> **WHAT NEEDS TO BE DONE**: Tally the lines below that contain "QCDRegularisation". The number is the whole answer.

> **EXTRACTED DATA**:
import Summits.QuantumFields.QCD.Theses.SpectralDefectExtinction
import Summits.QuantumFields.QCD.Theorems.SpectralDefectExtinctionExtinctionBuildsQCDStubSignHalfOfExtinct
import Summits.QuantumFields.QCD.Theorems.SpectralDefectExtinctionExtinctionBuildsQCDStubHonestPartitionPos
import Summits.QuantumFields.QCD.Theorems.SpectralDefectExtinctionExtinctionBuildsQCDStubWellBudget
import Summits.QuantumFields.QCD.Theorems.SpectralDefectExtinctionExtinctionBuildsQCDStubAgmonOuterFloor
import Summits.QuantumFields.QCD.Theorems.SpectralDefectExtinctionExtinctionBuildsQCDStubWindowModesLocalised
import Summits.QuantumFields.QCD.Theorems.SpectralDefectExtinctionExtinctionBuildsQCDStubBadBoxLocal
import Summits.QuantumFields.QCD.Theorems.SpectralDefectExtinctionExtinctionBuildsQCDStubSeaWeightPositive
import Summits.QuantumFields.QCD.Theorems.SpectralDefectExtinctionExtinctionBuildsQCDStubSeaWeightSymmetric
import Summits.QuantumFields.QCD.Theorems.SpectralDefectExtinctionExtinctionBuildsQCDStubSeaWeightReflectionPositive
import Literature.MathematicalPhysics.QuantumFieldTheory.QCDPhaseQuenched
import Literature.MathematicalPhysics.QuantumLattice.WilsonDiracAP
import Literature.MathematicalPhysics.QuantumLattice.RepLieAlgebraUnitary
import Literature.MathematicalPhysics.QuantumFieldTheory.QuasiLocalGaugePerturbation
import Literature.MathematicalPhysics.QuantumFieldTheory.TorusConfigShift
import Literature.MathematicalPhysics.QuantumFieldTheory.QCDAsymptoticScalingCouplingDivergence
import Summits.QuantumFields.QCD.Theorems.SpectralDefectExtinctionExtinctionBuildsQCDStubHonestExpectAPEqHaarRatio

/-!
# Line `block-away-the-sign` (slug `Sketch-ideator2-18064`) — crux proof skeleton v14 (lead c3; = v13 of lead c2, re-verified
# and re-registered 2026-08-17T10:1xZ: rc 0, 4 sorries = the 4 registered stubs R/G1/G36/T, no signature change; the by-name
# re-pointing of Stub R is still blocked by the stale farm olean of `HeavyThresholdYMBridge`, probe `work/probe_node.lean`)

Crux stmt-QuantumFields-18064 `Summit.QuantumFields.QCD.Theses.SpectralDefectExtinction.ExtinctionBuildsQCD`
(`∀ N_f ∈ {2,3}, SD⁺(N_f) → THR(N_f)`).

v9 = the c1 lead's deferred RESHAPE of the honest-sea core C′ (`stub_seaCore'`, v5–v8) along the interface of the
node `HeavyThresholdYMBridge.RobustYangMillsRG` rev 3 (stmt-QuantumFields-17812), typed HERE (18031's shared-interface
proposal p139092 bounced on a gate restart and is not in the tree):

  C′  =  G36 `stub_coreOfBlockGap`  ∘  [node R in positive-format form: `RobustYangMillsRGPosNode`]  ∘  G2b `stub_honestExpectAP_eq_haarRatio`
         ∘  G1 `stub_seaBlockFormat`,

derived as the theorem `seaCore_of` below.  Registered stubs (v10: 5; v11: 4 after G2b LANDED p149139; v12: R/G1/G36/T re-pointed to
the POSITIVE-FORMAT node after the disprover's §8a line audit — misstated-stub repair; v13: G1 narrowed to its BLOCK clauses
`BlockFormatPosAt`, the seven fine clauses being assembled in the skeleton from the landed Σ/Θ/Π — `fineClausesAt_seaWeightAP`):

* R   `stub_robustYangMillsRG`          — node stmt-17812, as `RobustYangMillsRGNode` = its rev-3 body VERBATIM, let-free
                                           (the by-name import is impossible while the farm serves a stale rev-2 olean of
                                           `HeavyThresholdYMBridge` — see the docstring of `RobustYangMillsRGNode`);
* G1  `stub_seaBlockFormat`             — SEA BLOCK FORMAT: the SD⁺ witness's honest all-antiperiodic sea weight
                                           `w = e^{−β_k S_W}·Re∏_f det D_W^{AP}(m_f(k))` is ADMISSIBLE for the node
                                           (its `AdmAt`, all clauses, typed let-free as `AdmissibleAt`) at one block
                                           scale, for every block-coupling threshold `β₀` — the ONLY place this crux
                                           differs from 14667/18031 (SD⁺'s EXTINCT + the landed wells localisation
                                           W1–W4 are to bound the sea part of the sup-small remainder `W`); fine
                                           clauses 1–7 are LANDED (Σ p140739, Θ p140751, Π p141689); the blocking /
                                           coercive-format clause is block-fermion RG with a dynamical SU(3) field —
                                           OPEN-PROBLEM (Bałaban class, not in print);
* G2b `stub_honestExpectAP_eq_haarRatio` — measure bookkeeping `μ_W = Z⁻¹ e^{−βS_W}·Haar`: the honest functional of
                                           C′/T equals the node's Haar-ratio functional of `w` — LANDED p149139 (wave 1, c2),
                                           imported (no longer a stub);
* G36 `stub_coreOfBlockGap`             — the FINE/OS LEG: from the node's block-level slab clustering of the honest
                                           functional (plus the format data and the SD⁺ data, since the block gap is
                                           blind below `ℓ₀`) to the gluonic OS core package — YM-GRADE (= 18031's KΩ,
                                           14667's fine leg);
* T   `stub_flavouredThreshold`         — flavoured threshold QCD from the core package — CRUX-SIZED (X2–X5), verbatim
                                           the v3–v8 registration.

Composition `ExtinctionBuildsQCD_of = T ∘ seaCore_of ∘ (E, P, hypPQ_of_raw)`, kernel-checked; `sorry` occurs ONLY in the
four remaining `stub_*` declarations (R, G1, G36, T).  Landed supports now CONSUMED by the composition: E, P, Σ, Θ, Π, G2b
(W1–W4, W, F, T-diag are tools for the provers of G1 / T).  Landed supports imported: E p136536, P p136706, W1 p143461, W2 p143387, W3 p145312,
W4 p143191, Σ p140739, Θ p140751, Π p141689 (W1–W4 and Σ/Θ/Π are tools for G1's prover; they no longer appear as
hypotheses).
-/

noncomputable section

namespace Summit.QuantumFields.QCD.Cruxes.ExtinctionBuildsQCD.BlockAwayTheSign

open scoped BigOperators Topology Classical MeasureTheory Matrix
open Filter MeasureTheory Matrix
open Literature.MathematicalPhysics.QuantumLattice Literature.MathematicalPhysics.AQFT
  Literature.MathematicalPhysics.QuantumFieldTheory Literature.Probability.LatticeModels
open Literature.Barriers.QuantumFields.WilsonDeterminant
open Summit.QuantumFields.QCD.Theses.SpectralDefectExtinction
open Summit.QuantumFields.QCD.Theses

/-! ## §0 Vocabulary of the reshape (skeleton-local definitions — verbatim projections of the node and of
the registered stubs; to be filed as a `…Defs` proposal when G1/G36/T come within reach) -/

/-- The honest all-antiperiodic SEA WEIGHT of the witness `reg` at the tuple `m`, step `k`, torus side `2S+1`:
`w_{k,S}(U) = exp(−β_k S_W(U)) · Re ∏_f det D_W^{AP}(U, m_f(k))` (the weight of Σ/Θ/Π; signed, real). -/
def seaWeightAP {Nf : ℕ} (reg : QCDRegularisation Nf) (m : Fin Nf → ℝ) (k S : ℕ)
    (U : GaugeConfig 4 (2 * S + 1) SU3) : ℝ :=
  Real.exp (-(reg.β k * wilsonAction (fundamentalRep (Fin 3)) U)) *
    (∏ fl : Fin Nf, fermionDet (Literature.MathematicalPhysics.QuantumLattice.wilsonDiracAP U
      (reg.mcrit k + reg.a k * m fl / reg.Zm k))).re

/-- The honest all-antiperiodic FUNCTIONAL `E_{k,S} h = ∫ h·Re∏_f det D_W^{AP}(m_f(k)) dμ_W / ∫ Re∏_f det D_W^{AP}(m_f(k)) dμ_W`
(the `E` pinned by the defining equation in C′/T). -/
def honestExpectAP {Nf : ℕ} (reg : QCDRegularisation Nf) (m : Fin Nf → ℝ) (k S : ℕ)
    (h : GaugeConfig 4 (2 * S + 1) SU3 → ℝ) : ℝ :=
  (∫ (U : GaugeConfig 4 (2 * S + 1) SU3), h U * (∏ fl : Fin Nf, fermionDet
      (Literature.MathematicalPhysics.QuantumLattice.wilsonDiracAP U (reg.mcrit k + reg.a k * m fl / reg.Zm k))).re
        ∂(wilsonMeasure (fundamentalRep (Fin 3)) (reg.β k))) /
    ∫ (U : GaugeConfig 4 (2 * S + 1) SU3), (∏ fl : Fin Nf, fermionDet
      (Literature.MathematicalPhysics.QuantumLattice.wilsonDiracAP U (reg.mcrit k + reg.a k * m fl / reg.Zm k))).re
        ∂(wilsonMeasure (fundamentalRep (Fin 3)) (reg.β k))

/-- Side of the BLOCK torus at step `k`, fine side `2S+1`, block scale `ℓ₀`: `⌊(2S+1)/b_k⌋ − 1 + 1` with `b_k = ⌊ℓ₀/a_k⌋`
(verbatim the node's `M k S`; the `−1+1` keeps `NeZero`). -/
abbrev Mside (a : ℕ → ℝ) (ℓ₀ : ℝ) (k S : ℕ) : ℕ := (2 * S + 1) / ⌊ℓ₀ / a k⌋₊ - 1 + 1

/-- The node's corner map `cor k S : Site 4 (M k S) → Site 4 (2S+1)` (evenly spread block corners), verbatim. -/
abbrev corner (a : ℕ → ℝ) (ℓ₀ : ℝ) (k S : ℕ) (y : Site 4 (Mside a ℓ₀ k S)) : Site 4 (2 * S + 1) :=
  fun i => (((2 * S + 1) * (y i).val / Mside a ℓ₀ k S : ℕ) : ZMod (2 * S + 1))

> **RESPONSE**: 2